Nothing but the lines from the one with "(hf : Tendsto f (𝓝[>]" down to the one with "rw [← tendsto_map'_iff, hρ.map_atBot hMa]" should be returned, exactly and with both ends included, from the material below.
═══ The records ═══
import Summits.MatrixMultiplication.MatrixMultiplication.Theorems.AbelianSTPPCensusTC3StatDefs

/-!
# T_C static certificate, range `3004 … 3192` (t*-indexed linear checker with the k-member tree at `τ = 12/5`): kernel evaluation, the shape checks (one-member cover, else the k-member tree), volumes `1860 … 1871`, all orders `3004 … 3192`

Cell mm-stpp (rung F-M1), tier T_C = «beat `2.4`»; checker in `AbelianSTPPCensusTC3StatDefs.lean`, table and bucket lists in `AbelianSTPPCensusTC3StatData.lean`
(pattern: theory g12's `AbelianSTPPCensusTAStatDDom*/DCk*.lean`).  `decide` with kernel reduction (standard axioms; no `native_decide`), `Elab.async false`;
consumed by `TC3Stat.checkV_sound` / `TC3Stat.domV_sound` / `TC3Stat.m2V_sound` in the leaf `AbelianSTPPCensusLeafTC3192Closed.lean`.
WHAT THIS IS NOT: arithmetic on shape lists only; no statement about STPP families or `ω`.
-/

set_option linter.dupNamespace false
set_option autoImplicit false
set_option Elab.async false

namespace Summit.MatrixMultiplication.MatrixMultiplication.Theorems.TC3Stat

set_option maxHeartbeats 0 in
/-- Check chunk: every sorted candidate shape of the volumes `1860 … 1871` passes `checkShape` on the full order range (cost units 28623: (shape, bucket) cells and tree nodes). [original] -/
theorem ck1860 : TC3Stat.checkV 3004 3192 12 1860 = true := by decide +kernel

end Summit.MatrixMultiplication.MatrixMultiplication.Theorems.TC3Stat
═══
═══ The records ═══
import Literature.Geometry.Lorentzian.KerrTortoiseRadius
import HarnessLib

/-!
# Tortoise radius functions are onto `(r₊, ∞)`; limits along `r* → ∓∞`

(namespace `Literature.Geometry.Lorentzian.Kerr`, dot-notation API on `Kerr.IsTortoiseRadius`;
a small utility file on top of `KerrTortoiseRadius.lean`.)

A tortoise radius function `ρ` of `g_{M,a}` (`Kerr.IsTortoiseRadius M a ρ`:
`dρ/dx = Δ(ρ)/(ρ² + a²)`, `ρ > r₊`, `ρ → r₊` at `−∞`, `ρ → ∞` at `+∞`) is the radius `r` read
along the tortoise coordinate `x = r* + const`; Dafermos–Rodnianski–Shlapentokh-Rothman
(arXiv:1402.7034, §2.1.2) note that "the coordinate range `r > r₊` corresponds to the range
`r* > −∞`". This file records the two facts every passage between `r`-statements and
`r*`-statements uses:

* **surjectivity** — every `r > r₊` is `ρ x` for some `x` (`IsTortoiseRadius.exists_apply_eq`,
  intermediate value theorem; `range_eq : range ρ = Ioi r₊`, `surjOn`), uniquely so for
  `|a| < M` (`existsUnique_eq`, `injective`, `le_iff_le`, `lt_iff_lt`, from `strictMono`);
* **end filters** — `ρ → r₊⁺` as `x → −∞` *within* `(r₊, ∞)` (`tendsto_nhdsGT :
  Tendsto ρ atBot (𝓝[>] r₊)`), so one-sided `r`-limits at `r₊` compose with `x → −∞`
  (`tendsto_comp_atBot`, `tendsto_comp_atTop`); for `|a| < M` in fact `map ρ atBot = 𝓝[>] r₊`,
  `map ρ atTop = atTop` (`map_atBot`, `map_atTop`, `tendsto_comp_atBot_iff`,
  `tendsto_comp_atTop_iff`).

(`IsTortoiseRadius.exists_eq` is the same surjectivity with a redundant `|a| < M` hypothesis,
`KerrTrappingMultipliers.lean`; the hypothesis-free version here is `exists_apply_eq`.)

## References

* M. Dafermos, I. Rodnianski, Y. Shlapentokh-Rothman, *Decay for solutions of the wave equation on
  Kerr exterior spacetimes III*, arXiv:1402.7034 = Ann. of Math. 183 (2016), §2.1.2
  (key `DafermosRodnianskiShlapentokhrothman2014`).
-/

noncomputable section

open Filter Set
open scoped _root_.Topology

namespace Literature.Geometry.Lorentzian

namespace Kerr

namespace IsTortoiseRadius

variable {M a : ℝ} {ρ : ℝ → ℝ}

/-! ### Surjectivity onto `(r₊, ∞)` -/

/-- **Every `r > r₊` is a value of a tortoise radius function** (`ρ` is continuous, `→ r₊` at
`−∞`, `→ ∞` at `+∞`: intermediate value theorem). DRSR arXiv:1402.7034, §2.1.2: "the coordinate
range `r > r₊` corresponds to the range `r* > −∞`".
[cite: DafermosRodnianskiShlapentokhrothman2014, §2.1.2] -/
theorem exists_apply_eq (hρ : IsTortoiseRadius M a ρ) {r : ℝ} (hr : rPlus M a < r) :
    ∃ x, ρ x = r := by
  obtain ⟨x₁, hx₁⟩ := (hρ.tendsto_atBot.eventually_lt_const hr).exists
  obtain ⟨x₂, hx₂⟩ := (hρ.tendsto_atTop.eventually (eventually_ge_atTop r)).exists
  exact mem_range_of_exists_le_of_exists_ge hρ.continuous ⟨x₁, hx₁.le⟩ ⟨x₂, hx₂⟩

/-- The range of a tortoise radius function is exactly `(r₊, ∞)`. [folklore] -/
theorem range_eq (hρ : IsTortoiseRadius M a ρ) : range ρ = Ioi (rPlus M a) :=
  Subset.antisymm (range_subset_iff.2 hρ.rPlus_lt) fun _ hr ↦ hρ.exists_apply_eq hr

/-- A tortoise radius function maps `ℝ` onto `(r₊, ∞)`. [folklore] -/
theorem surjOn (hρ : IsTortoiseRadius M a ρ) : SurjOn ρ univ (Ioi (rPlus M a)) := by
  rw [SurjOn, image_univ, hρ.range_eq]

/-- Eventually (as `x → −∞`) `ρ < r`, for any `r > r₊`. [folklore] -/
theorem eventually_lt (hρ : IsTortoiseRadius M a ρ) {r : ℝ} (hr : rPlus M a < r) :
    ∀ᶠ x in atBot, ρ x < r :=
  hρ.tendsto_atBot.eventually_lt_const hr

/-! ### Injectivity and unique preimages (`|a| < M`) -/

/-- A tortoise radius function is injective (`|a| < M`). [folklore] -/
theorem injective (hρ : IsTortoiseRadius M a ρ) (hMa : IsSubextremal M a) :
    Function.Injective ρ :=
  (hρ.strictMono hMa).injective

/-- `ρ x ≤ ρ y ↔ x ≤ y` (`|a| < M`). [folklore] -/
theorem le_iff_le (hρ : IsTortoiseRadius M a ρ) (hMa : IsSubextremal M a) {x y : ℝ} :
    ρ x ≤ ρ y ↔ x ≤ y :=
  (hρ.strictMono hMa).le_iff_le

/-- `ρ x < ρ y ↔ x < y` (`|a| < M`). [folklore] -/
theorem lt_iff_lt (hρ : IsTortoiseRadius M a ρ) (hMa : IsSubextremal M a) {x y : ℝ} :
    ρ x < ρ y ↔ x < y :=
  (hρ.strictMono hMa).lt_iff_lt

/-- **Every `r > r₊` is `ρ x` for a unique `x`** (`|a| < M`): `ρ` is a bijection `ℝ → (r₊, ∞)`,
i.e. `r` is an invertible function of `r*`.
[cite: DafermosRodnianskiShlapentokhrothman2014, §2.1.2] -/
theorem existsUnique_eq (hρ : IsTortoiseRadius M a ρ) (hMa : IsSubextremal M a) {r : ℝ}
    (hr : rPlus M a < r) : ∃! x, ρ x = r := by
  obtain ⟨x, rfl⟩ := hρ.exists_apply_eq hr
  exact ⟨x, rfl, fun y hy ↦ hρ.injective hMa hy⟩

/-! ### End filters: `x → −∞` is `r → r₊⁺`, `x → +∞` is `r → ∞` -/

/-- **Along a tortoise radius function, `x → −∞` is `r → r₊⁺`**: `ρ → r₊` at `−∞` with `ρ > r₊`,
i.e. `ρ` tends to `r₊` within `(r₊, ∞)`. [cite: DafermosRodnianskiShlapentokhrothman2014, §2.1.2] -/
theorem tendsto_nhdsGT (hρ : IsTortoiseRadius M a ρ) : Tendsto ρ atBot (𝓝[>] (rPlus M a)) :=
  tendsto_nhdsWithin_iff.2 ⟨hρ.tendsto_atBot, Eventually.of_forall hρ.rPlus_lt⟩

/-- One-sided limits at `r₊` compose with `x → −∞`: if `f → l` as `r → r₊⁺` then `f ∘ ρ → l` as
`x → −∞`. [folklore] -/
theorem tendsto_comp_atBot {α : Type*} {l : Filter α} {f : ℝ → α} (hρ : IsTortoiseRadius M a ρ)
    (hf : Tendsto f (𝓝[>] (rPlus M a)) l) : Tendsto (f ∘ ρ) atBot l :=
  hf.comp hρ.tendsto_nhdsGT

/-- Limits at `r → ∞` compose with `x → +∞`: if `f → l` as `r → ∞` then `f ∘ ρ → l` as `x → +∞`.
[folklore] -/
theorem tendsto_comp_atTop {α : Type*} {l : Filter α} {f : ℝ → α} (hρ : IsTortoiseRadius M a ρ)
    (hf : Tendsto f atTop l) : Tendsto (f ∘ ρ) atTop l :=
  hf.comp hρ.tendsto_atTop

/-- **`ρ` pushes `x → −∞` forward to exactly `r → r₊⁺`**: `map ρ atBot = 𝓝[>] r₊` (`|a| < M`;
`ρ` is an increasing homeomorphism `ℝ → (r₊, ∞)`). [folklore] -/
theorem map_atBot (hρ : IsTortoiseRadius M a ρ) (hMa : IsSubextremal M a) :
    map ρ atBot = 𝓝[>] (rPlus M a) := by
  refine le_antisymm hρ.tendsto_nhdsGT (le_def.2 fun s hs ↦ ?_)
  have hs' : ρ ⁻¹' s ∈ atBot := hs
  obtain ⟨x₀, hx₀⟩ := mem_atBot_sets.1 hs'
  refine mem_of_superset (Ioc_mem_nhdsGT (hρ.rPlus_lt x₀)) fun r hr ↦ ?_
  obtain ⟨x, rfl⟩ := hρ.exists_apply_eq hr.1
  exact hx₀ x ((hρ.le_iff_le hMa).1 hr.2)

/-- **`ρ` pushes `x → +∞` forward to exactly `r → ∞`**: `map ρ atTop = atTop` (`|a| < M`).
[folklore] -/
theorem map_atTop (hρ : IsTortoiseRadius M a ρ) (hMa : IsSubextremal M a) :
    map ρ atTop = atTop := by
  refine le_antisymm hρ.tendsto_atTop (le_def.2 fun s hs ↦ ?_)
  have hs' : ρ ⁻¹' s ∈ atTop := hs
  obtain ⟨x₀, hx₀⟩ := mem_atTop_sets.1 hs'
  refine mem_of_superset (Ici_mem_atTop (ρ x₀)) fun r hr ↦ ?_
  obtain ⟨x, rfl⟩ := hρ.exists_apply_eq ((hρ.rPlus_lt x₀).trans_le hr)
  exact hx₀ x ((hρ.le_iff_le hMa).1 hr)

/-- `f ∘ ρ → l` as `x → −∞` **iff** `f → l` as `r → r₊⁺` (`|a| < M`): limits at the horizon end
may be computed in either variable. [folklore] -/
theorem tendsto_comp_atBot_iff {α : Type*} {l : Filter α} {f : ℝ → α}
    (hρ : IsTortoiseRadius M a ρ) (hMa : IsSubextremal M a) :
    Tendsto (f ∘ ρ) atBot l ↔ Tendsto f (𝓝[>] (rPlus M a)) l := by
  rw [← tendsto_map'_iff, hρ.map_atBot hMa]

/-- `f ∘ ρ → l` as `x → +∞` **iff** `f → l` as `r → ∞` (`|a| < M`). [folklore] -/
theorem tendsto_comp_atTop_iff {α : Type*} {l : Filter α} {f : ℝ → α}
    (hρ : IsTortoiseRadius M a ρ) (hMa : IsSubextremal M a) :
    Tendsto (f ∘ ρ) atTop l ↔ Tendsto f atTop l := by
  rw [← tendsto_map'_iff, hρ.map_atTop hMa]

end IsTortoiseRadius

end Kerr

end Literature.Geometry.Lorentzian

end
═══
Expected answer:
    (hf : Tendsto f (𝓝[>] (rPlus M a)) l) : Tendsto (f ∘ ρ) atBot l :=
  hf.comp hρ.tendsto_nhdsGT

/-- Limits at `r → ∞` compose with `x → +∞`: if `f → l` as `r → ∞` then `f ∘ ρ → l` as `x → +∞`.
[folklore] -/
theorem tendsto_comp_atTop {α : Type*} {l : Filter α} {f : ℝ → α} (hρ : IsTortoiseRadius M a ρ)
    (hf : Tendsto f atTop l) : Tendsto (f ∘ ρ) atTop l :=
  hf.comp hρ.tendsto_atTop

/-- **`ρ` pushes `x → −∞` forward to exactly `r → r₊⁺`**: `map ρ atBot = 𝓝[>] r₊` (`|a| < M`;
`ρ` is an increasing homeomorphism `ℝ → (r₊, ∞)`). [folklore] -/
theorem map_atBot (hρ : IsTortoiseRadius M a ρ) (hMa : IsSubextremal M a) :
    map ρ atBot = 𝓝[>] (rPlus M a) := by
  refine le_antisymm hρ.tendsto_nhdsGT (le_def.2 fun s hs ↦ ?_)
  have hs' : ρ ⁻¹' s ∈ atBot := hs
  obtain ⟨x₀, hx₀⟩ := mem_atBot_sets.1 hs'
  refine mem_of_superset (Ioc_mem_nhdsGT (hρ.rPlus_lt x₀)) fun r hr ↦ ?_
  obtain ⟨x, rfl⟩ := hρ.exists_apply_eq hr.1
  exact hx₀ x ((hρ.le_iff_le hMa).1 hr.2)

/-- **`ρ` pushes `x → +∞` forward to exactly `r → ∞`**: `map ρ atTop = atTop` (`|a| < M`).
[folklore] -/
theorem map_atTop (hρ : IsTortoiseRadius M a ρ) (hMa : IsSubextremal M a) :
    map ρ atTop = atTop := by
  refine le_antisymm hρ.tendsto_atTop (le_def.2 fun s hs ↦ ?_)
  have hs' : ρ ⁻¹' s ∈ atTop := hs
  obtain ⟨x₀, hx₀⟩ := mem_atTop_sets.1 hs'
  refine mem_of_superset (Ici_mem_atTop (ρ x₀)) fun r hr ↦ ?_
  obtain ⟨x, rfl⟩ := hρ.exists_apply_eq ((hρ.rPlus_lt x₀).trans_le hr)
  exact hx₀ x ((hρ.le_iff_le hMa).1 hr)

/-- `f ∘ ρ → l` as `x → −∞` **iff** `f → l` as `r → r₊⁺` (`|a| < M`): limits at the horizon end
may be computed in either variable. [folklore] -/
theorem tendsto_comp_atBot_iff {α : Type*} {l : Filter α} {f : ℝ → α}
    (hρ : IsTortoiseRadius M a ρ) (hMa : IsSubextremal M a) :
    Tendsto (f ∘ ρ) atBot l ↔ Tendsto f (𝓝[>] (rPlus M a)) l := by
  rw [← tendsto_map'_iff, hρ.map_atBot hMa]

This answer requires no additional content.